import Literature.Computability.Complexity.TVSelfCorrect
import Literature.Computability.Complexity.SamplingChernoff
import HarnessLib

/-!
# Self-correction of Trevisan–Vadhan's `F` with independent trials and a majority vote
# (IW98 Def. 5 "`C^{f,1−n^{−c}} → C^f`" / TV07 Lemma 3.5, counting core)

Literature / complexity — derandomization (Case 2 of IW98 in TV07 form), sequel of `TVSelfCorrect.lean`.
There ONE trial — a random pad `pd` and `r` random lines `ys` — corrects a function `g` that errs on few
words of the canonical length `h n i` into `corrected g n pd ys`, which equals `F` on EVERY word of that
length unless the pad is bad (`card_badPads_le`, Markov) or the lines are bad (`card_badDirs_le`,
Chernoff on lines); but the bad-pad probability is only polynomially small, whereas a strong construction
(IW98 Def. 4) must succeed with probability `1 − 1/a` for every `a`. The printed remedy is repetition:
`s` independent trials and a MAJORITY vote, whose failure is exponentially small in `s` as soon as a
single trial is good with probability `≥ 3/4` (Hoeffding, the counting version
`card_upperDeviation_le_exp` of `SamplingChernoff.lean`). This file is that layer, as pure counting:

* `QBFUniv.Trial n i r` (a pad and `r` lines), `QBFUniv.TrialGood` (the trial's corrector is the member
  `f_{n,i}` at every point), `QBFUniv.majCorrected` (strict majority of the `s` corrected bits);
* **`QBFUniv.majCorrected_eq_FB`** — if more than half of the trials are good, the majority is `F w` on
  every `w` of length `h n i`;
* **`QBFUniv.card_badTrials_le`** — the bad trials are few: `#bad · (T+1) · … ≤` (bad pads, Markov) `+`
  (bad lines, `exp(−r/32)`), in the real-valued form used downstream;
* **`QBFUniv.card_badMajority_le_exp`** — if at most a quarter of the trials are bad, fewer than
  `exp(−s/8) · |Trial|^s` of the `s`-tuples of trials have at most half good trials; hence
  **`QBFUniv.card_majCorrected_ne_le`**: the tuples on which the majority-corrected function differs from
  `F` somewhere on `{0,1}^{h n i}` are at most `exp(−s/8) · |Trial|^s`.

Everything is proved; definitions are plain (no named facts).

## References

* [ImpagliazzoWigderson2001] R. Impagliazzo, A. Wigderson, JCSS 63 (2001), §2.2 Def. 5 (random
  self-reducibility as `C^{f,1−n^{−c}} → C^f`), Def. 4 (success `1 − 1/a`).
* [TrevisanVadhan2007] L. Trevisan, S. Vadhan, Comput. Complexity 16 (2007), Lemma 3.5, Thm. 4.3 (proof:
  self-correction of `F`).
* [AroraBarakCC2009] S. Arora, B. Barak, CUP 2009, §7.4.1 (error reduction by majority, Chernoff).
-/

noncomputable section

namespace Literature.Computability.Complexity

namespace QBFUniv

open MvPolynomial Finset Literature.InformationTheory.Coding PolySelfCorrect

open scoped Classical

variable {n i : ℕ}

/-! ### Trials and the majority vote -/

/-- **One trial's coins**: a pad and `r` lines (directions). [cite: TrevisanVadhan2007, Lemma 3.5] -/
abbrev Trial (n i r : ℕ) : Type := (Fin (padLen n i) → Bool) × (Fin r → Fin (N n) → K n)

/-- A trial is GOOD for `g` if its corrector returns the member `f_{n,i}` at every point. [folklore] -/
def TrialGood (g : List Bool → Bool) (n i r : ℕ) (c : Trial n i r) : Prop :=
  ∀ x, corr (nodes n) (ptOracle (n := n) g (List.ofFn c.1)) c.2 x = eval x (fam (K n) n i)

/-- A good trial's corrected function is `F` on every word of length `h n i`. [folklore] -/
theorem corrected_eq_FB_of_good (hi : i ≤ mlen n) {g : List Bool → Bool} {r : ℕ} {c : Trial n i r}
    (hc : TrialGood g n i r c) {w : List Bool} (hw : w.length = h n i) :
    corrected g n (List.ofFn c.1) c.2 w = FB w :=
  corrected_eq_FB hi g hc hw

/-- **The majority-corrected function**: the strict majority of the `s` corrected bits.
[cite: TrevisanVadhan2007, Lemma 3.5] [cite: AroraBarakCC2009, §7.4.1] -/
def majCorrected (g : List Bool → Bool) (n : ℕ) {i s r : ℕ} (cs : Fin s → Trial n i r) (w : List Bool) : Bool :=
  decide (s < 2 * #(univ.filter fun t => corrected g n (List.ofFn (cs t).1) (cs t).2 w = true))

/-- **If more than half of the trials are good, the majority is `F`** on every word of length `h n i`.
[cite: TrevisanVadhan2007, Lemma 3.5] -/
theorem majCorrected_eq_FB (hi : i ≤ mlen n) (g : List Bool → Bool) {s r : ℕ} (cs : Fin s → Trial n i r)
    (hgood : s < 2 * #(univ.filter fun t => TrialGood g n i r (cs t))) {w : List Bool} (hw : w.length = h n i) :
    majCorrected g n cs w = FB w := by
  classical
  rw [majCorrected]
  set G := univ.filter fun t => TrialGood g n i r (cs t) with hG
  set Tr := univ.filter fun t => corrected g n (List.ofFn (cs t).1) (cs t).2 w = true with hTr
  have hGval : ∀ t ∈ G, corrected g n (List.ofFn (cs t).1) (cs t).2 w = FB w := fun t ht => by
    simp only [hG, mem_filter, mem_univ, true_and] at ht
    exact corrected_eq_FB_of_good hi ht hw
  cases hF : FB w
  · -- the true votes come from bad trials only: `Tr` and `G` are disjoint
    have hdisj : Disjoint Tr G := by
      refine disjoint_left.2 fun t ht htG => ?_
      simp only [hTr, mem_filter, mem_univ, true_and] at ht
      rw [hGval t htG, hF] at ht
      exact Bool.false_ne_true ht
    have h1 : #Tr + #G ≤ s := by
      rw [← card_union_of_disjoint hdisj]
      exact (card_le_univ _).trans (by simp)
    exact decide_eq_false (by omega)
  · have hsub : G ⊆ Tr := fun t ht => by
      simp only [hTr, mem_filter, mem_univ, true_and]
      rw [hGval t ht, hF]
    have h1 := card_le_card hsub
    exact decide_eq_true (by omega)

/-! ### The bad trials are few -/

/-- The bad trials, as a finset. [folklore] -/
def badTrials (g : List Bool → Bool) (n i r : ℕ) : Finset (Trial n i r) := univ.filter fun c => ¬ TrialGood g n i r c

/-- **The bad trials are few.** With `T` the pad threshold: a trial is bad only if its pad has more than
`T` bad points, or its pad is good but its lines are bad; so, by `card_badPads_le` (Markov over pads) and
`card_badDirs_le` (Chernoff over lines),
`#bad ≤ (blk n · #Bad / (T+1)) · |lines| + |pads| · |K|^N · exp(−r/32) · |lines|`.
[cite: ImpagliazzoWigderson2001, Def. 5] [cite: TrevisanVadhan2007, Lemma 3.5] -/
theorem card_badTrials_le (hi : i ≤ mlen n) (g : List Bool → Bool) (Bad : Finset (List Bool))
    (hBad : ∀ w : List Bool, w.length = h n i → g w ≠ FB w → w ∈ Bad) {T r : ℕ}
    (hTK : 4 * ((Dn n + 1) * T) ≤ Fintype.card (K n) ^ N n) (hr : 0 < r) :
    (#(badTrials g n i r) : ℝ) ≤
      (blk n * #Bad : ℝ) / (T + 1) * (Fintype.card (K n) : ℝ) ^ (N n * r) +
        (2 : ℝ) ^ padLen n i * ((Fintype.card (K n) : ℝ) ^ N n * (Real.exp (-(r / 32 : ℝ)) * ((Fintype.card (K n) : ℝ) ^ N n) ^ r)) := by
  classical
  -- split by the pad
  set BP : Finset (Fin (padLen n i) → Bool) := univ.filter fun pd => T < #(badPts g n i pd) with hBP
  set Dirs := (Fin r → Fin (N n) → K n)
  have hcardDirs : (Fintype.card (Fin r → Fin (N n) → K n) : ℝ) = (Fintype.card (K n) : ℝ) ^ (N n * r) := by
    simp [Fintype.card_fin, pow_mul]
  -- bad trials ⊆ (bad pads × all dirs) ∪ Σ_{good pads} {pd} × badDirs pd
  have hsub : badTrials g n i r ⊆
      (BP ×ˢ (univ : Finset Dirs)) ∪
        (univ.filter fun pd : Fin (padLen n i) → Bool => ¬ T < #(badPts g n i pd)).biUnion fun pd =>
          ({pd} : Finset _) ×ˢ (univ.filter fun ys : Dirs => ∃ x, corr (nodes n) (ptOracle g (List.ofFn pd)) ys x ≠ eval x (fam (K n) n i)) := by
    intro c hc
    simp only [badTrials, mem_filter, mem_univ, true_and, TrialGood, not_forall] at hc
    obtain ⟨x, hx⟩ := hc
    by_cases hp : T < #(badPts g n i c.1)
    · exact mem_union_left _ (mem_product.2 ⟨by rw [hBP]; simpa using hp, mem_univ _⟩)
    · refine mem_union_right _ (mem_biUnion.2 ⟨c.1, mem_filter.2 ⟨mem_univ _, hp⟩, mem_product.2 ⟨mem_singleton_self _, ?_⟩⟩)
      simp only [mem_filter, mem_univ, true_and]
      exact ⟨x, hx⟩
  have h1 := card_le_card hsub
  have h2 := (card_union_le _ _).trans' h1
  -- first part: bad pads
  have hpads := card_badPads_le hi g Bad hBad T
  have hBPreal : (#BP : ℝ) ≤ (blk n * #Bad : ℝ) / (T + 1) := by
    rw [le_div_iff₀ (by positivity)]
    have : (#BP * (T + 1) : ℕ) ≤ blk n * #Bad := by rw [hBP]; exact hpads
    exact_mod_cast this
  have hA : (#(BP ×ˢ (univ : Finset Dirs)) : ℝ) ≤ (blk n * #Bad : ℝ) / (T + 1) * (Fintype.card (K n) : ℝ) ^ (N n * r) := by
    rw [card_product, card_univ, Nat.cast_mul, hcardDirs]
    exact mul_le_mul_of_nonneg_right hBPreal (by positivity)
  -- second part: good pads, bad dirs
  have hB : (#((univ.filter fun pd : Fin (padLen n i) → Bool => ¬ T < #(badPts g n i pd)).biUnion fun pd =>
      ({pd} : Finset _) ×ˢ (univ.filter fun ys : Dirs => ∃ x, corr (nodes n) (ptOracle g (List.ofFn pd)) ys x ≠ eval x (fam (K n) n i))) : ℝ) ≤
      (2 : ℝ) ^ padLen n i * ((Fintype.card (K n) : ℝ) ^ N n * (Real.exp (-(r / 32 : ℝ)) * ((Fintype.card (K n) : ℝ) ^ N n) ^ r)) := by
    refine (Nat.cast_le.2 card_biUnion_le).trans ?_
    rw [Nat.cast_sum]
    calc ∑ pd ∈ univ.filter (fun pd : Fin (padLen n i) → Bool => ¬ T < #(badPts g n i pd)),
          (#(({pd} : Finset _) ×ˢ (univ.filter fun ys : Dirs => ∃ x, corr (nodes n) (ptOracle g (List.ofFn pd)) ys x ≠ eval x (fam (K n) n i))) : ℝ)
        ≤ ∑ _pd ∈ univ.filter (fun pd : Fin (padLen n i) → Bool => ¬ T < #(badPts g n i pd)),
            (Fintype.card (K n) : ℝ) ^ N n * (Real.exp (-(r / 32 : ℝ)) * ((Fintype.card (K n) : ℝ) ^ N n) ^ r) := by
          refine sum_le_sum fun pd hpd => ?_
          simp only [mem_filter, mem_univ, true_and, not_lt] at hpd
          rw [card_product, card_singleton, one_mul]
          exact card_badDirs_le g hpd hTK hr
      _ ≤ (2 : ℝ) ^ padLen n i * ((Fintype.card (K n) : ℝ) ^ N n * (Real.exp (-(r / 32 : ℝ)) * ((Fintype.card (K n) : ℝ) ^ N n) ^ r)) := by
          rw [sum_const, nsmul_eq_mul]
          refine mul_le_mul_of_nonneg_right ?_ (by positivity)
          have : (#(univ.filter fun pd : Fin (padLen n i) → Bool => ¬ T < #(badPts g n i pd)) : ℝ) ≤ Fintype.card (Fin (padLen n i) → Bool) := by
            exact_mod_cast (card_filter_le _ _).trans (card_univ (α := Fin (padLen n i) → Bool)).le
          simpa [Fintype.card_fun, Fintype.card_fin, Fintype.card_bool] using this
  calc (#(badTrials g n i r) : ℝ) ≤ #(BP ×ˢ (univ : Finset Dirs)) +
        #((univ.filter fun pd : Fin (padLen n i) → Bool => ¬ T < #(badPts g n i pd)).biUnion fun pd =>
          ({pd} : Finset _) ×ˢ (univ.filter fun ys : Dirs => ∃ x, corr (nodes n) (ptOracle g (List.ofFn pd)) ys x ≠ eval x (fam (K n) n i))) := by
        exact_mod_cast h2
    _ ≤ _ := add_le_add hA hB

/-! ### The majority of independent trials -/

/-- **Hoeffding for the trials**: if at most a quarter of the trials are bad, then among the `s`-tuples
of trials those with at least `s/2` bad ones are at most `exp(−s/8) · |Trial|^s`.
[cite: AroraBarakCC2009, §7.4.1] -/
theorem card_badMajority_le_exp (g : List Bool → Bool) {s r : ℕ} (hs : 0 < s)
    (hfrac : 4 * #(badTrials g n i r) ≤ Fintype.card (Trial n i r)) :
    (#(univ.filter fun cs : Fin s → Trial n i r => ¬ s < 2 * #(univ.filter fun t => TrialGood g n i r (cs t))) : ℝ) ≤
      Real.exp (-(s / 8 : ℝ)) * Fintype.card (Fin s → Trial n i r) := by
  classical
  have hne : Nonempty (Trial n i r) := ⟨(fun _ => false, fun _ _ => 0)⟩
  have h := card_upperDeviation_le_exp (α := Trial n i r) (fun c => ¬ TrialGood g n i r c) hs (η := 1 / 4) (by norm_num)
  have hexp : Real.exp (-2 * (s : ℝ) * (1 / 4) ^ 2) = Real.exp (-(s / 8 : ℝ)) := by congr 1; ring
  rw [hexp] at h
  refine le_trans ?_ h
  refine Nat.cast_le.2 (card_le_card fun cs hcs => ?_)
  simp only [mem_filter, mem_univ, true_and, not_lt] at hcs ⊢
  -- #bad among the s trials ≥ s/2, and the density of bad is ≤ 1/4
  have hcnt : #(univ.filter fun t : Fin s => TrialGood g n i r (cs t)) + #(univ.filter fun t : Fin s => ¬ TrialGood g n i r (cs t)) = s := by
    rw [Finset.card_filter_add_card_filter_not, card_univ, Fintype.card_fin]
  have hdens : ((univ.filter fun c : Trial n i r => ¬ TrialGood g n i r c).card : ℝ) / Fintype.card (Trial n i r) ≤ 1 / 4 := by
    have hpos : (0 : ℝ) < Fintype.card (Trial n i r) := by exact_mod_cast Fintype.card_pos
    rw [div_le_div_iff₀ hpos (by norm_num)]
    have : (4 * #(badTrials g n i r) : ℝ) ≤ Fintype.card (Trial n i r) := by exact_mod_cast hfrac
    have e : (univ.filter fun c : Trial n i r => ¬ TrialGood g n i r c) = badTrials g n i r := rfl
    rw [e]; linarith
  have hbad : (s : ℝ) / 2 ≤ #(univ.filter fun t : Fin s => ¬ TrialGood g n i r (cs t)) := by
    have h1 : (2 * #(univ.filter fun t : Fin s => TrialGood g n i r (cs t)) : ℝ) ≤ s := by exact_mod_cast hcs
    have h2 : (#(univ.filter fun t : Fin s => TrialGood g n i r (cs t)) : ℝ) +
        #(univ.filter fun t : Fin s => ¬ TrialGood g n i r (cs t)) = s := by exact_mod_cast hcnt
    linarith
  have := mul_le_mul_of_nonneg_left hdens (Nat.cast_nonneg s)
  linarith

/-- **The majority-corrected function errs somewhere on `{0,1}^{h n i}` only on exponentially few
tuples of trials** (given that at most a quarter of the single trials are bad).
[cite: ImpagliazzoWigderson2001, Def. 5] [cite: TrevisanVadhan2007, Lemma 3.5] -/
theorem card_majCorrected_ne_le (hi : i ≤ mlen n) (g : List Bool → Bool) {s r : ℕ} (hs : 0 < s)
    (hfrac : 4 * #(badTrials g n i r) ≤ Fintype.card (Trial n i r)) :
    (#(univ.filter fun cs : Fin s → Trial n i r => ∃ w : List Bool, w.length = h n i ∧ majCorrected g n cs w ≠ FB w) : ℝ) ≤
      Real.exp (-(s / 8 : ℝ)) * Fintype.card (Fin s → Trial n i r) := by
  classical
  refine le_trans (Nat.cast_le.2 (card_le_card fun cs hcs => ?_)) (card_badMajority_le_exp g hs hfrac)
  simp only [mem_filter, mem_univ, true_and] at hcs ⊢
  obtain ⟨w, hw, hne⟩ := hcs
  intro hgood
  exact hne (majCorrected_eq_FB hi g cs hgood hw)

end QBFUniv

end Literature.Computability.Complexity

end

== == ==

Filter the entries above down to the lines that contain "somewhere".

WRITTEN RESPONSE |
  `F` somewhere on `{0,1}^{h n i}` are at most `exp(−s/8) · |Trial|^s`.
/-- **The majority-corrected function errs somewhere on `{0,1}^{h n i}` only on exponentially few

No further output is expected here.